What the task requires -
In the entries below, count the lines that include the word "cotangent" and reply with the number alone.
Data to use: Begin
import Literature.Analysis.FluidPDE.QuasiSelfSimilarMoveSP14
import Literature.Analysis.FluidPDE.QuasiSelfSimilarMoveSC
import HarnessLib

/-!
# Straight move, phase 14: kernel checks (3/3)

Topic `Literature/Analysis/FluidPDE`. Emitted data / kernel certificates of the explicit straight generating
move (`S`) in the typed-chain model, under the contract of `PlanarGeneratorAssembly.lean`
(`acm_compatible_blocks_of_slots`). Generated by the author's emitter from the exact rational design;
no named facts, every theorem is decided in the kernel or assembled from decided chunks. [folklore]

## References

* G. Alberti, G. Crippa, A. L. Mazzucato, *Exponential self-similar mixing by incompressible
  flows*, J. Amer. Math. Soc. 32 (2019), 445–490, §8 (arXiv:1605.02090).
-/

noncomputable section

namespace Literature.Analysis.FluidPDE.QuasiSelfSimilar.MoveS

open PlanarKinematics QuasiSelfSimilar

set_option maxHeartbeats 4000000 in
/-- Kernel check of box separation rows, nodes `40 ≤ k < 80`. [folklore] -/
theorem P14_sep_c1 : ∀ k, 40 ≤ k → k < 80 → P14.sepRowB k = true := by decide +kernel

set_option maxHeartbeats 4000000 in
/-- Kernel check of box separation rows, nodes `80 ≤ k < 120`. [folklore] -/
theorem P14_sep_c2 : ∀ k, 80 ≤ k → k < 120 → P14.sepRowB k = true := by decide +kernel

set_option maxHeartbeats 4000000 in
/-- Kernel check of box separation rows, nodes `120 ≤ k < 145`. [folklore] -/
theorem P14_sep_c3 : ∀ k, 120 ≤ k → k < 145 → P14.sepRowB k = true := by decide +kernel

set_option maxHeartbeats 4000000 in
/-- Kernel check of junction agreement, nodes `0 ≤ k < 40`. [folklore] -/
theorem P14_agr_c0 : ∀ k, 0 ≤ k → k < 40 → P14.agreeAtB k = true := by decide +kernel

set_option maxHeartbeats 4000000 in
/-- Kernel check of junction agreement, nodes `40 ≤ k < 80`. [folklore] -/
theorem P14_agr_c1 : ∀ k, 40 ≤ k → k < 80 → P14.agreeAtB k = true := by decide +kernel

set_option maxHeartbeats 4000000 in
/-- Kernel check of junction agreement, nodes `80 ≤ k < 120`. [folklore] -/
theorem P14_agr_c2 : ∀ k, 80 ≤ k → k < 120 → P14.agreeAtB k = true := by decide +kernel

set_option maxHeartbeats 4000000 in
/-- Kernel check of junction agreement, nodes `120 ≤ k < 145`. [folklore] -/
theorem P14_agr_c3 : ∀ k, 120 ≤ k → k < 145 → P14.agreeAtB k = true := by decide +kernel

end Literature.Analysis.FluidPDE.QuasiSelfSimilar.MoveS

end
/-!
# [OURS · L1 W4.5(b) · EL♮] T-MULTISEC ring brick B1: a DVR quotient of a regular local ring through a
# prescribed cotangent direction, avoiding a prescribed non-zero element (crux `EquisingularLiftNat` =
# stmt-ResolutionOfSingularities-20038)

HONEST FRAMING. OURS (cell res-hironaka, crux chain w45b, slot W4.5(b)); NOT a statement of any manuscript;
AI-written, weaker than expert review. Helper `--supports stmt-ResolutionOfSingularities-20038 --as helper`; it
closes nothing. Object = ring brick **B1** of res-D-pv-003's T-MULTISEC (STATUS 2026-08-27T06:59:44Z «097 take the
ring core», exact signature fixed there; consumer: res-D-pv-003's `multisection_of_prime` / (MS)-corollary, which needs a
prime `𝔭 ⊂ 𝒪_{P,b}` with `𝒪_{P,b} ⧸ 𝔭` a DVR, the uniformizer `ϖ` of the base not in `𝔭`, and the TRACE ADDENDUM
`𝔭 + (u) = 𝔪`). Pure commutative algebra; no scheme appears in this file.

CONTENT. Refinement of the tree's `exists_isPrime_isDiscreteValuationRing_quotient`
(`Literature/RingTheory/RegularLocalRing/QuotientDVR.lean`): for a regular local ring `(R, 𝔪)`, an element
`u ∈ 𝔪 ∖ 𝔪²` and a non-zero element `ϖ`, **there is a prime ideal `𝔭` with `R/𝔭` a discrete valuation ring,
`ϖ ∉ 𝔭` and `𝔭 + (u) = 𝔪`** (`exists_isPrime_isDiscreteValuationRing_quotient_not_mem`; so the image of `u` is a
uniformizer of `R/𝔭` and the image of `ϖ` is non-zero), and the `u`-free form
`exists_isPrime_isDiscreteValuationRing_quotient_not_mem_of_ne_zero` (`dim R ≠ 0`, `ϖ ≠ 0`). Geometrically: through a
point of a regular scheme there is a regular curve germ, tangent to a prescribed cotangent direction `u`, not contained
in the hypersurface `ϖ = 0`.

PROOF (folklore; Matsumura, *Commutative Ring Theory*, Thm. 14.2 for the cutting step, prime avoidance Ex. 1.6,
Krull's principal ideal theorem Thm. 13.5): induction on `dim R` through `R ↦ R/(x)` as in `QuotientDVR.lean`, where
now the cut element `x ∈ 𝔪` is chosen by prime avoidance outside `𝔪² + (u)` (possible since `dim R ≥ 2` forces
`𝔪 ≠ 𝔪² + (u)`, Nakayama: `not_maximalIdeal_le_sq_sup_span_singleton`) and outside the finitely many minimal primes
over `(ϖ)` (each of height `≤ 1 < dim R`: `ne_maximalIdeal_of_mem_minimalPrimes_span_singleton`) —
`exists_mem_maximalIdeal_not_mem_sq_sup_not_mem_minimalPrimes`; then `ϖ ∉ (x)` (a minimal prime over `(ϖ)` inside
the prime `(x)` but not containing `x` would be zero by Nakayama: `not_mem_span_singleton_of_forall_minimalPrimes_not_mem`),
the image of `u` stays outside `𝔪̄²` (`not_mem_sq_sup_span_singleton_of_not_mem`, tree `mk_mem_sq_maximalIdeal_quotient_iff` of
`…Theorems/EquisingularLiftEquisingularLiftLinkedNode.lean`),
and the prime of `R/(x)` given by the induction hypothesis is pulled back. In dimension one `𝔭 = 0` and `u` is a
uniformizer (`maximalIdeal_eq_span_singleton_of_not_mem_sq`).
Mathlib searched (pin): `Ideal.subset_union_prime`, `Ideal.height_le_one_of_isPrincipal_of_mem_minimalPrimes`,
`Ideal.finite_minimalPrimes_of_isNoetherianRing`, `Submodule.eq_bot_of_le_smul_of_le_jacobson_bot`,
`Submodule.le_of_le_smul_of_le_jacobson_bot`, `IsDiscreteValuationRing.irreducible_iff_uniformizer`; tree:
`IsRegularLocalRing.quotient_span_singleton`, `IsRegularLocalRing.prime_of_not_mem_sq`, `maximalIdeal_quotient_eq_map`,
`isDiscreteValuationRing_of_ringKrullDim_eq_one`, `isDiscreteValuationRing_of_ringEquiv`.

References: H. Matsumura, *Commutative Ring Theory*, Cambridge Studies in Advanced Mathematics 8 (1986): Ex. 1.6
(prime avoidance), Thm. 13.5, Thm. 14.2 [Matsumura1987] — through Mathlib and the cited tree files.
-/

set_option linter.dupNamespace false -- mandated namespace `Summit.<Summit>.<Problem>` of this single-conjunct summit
Data to use: End
Data to use: Begin
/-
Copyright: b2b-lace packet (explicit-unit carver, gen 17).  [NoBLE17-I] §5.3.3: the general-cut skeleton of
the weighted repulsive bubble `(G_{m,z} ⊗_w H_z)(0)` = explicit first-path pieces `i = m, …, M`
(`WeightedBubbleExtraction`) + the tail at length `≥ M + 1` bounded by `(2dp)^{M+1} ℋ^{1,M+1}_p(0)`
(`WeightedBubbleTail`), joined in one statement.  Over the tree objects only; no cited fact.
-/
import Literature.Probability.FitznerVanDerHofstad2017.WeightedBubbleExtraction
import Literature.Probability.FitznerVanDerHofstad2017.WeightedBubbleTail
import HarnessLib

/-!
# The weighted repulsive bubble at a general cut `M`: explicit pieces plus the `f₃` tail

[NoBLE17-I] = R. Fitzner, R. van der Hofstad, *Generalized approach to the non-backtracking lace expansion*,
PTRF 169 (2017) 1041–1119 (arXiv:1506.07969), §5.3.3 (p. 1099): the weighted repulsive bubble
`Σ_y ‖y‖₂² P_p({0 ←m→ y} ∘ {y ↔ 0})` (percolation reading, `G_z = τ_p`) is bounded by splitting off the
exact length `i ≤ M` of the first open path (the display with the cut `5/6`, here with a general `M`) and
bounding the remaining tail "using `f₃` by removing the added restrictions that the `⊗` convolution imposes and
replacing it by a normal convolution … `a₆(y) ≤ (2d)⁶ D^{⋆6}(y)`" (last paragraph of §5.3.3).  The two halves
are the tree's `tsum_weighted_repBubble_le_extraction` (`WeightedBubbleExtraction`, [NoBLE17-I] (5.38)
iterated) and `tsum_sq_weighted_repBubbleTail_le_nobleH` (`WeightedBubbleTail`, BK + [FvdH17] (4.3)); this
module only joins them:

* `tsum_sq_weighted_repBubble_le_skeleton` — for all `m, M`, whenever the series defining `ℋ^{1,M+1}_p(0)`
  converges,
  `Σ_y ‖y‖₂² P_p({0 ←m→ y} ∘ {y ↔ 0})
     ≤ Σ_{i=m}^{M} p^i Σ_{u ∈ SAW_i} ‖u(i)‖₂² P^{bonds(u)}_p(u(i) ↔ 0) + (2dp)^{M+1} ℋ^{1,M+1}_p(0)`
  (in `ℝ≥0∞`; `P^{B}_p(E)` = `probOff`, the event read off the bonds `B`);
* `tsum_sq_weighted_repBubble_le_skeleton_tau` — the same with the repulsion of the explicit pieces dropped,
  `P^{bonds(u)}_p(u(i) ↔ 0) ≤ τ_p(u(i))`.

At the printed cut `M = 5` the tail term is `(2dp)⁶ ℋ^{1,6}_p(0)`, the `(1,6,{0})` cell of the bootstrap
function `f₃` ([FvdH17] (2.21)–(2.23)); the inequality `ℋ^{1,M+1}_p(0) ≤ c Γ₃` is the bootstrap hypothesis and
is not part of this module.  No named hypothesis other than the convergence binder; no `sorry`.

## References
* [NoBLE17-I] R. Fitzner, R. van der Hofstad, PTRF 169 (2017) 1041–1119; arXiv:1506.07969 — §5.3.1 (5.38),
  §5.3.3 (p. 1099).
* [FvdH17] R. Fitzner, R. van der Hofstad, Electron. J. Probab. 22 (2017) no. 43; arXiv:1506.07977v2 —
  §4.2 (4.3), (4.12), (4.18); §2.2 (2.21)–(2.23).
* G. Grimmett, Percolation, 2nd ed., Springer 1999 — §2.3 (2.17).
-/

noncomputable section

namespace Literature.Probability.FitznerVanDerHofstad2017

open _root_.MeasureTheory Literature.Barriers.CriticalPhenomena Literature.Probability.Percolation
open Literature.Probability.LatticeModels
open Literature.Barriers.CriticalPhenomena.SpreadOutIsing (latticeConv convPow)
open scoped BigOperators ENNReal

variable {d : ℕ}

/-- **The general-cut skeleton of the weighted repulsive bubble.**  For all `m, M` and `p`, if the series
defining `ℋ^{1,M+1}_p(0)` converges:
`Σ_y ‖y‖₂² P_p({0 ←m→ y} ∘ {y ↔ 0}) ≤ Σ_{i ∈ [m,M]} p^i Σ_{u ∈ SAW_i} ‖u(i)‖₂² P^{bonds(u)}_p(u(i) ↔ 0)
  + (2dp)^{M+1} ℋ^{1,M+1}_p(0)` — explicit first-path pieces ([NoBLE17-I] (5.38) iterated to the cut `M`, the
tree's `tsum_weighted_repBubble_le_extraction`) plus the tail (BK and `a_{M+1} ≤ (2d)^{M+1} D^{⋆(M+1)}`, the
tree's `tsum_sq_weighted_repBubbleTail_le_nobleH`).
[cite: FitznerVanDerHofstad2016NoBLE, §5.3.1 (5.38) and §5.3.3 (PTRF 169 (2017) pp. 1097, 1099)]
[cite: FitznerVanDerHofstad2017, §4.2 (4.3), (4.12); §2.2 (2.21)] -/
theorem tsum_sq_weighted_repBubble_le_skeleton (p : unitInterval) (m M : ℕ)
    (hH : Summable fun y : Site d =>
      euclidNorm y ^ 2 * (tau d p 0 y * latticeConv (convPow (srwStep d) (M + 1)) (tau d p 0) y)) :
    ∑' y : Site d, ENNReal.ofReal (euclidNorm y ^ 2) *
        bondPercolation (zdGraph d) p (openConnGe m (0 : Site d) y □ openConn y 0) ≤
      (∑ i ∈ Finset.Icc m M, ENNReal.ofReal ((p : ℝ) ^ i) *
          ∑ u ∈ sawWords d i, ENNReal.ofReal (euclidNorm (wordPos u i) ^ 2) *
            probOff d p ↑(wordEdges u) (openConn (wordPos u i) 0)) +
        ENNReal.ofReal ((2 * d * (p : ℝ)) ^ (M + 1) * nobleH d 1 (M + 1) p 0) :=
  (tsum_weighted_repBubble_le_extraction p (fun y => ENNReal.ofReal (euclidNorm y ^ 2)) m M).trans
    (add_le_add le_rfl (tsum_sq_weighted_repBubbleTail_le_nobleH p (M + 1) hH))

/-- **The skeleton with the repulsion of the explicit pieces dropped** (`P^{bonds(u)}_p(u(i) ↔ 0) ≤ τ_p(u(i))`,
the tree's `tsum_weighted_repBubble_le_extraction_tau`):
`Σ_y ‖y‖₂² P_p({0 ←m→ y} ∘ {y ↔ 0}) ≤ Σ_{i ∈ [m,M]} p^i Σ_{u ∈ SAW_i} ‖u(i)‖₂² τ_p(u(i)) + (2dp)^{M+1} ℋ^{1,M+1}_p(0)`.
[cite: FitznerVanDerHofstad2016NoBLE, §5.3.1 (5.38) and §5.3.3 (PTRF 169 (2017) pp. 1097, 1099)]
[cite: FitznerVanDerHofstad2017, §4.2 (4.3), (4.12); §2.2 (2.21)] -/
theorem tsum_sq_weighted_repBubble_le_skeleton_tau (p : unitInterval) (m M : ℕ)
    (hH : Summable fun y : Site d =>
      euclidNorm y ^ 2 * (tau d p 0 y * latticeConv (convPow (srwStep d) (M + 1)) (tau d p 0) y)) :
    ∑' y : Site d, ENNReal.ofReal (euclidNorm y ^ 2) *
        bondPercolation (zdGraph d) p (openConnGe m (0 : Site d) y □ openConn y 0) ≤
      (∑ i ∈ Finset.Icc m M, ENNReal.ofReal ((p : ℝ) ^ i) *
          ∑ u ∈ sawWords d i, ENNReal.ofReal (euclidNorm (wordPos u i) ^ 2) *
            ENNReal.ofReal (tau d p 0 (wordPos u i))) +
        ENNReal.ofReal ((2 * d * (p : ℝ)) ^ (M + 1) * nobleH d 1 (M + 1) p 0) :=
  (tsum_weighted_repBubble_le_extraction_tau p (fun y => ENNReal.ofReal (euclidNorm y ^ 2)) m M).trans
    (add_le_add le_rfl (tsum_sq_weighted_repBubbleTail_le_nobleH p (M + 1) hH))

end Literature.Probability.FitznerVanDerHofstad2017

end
Data to use: End
Solved exercise -
2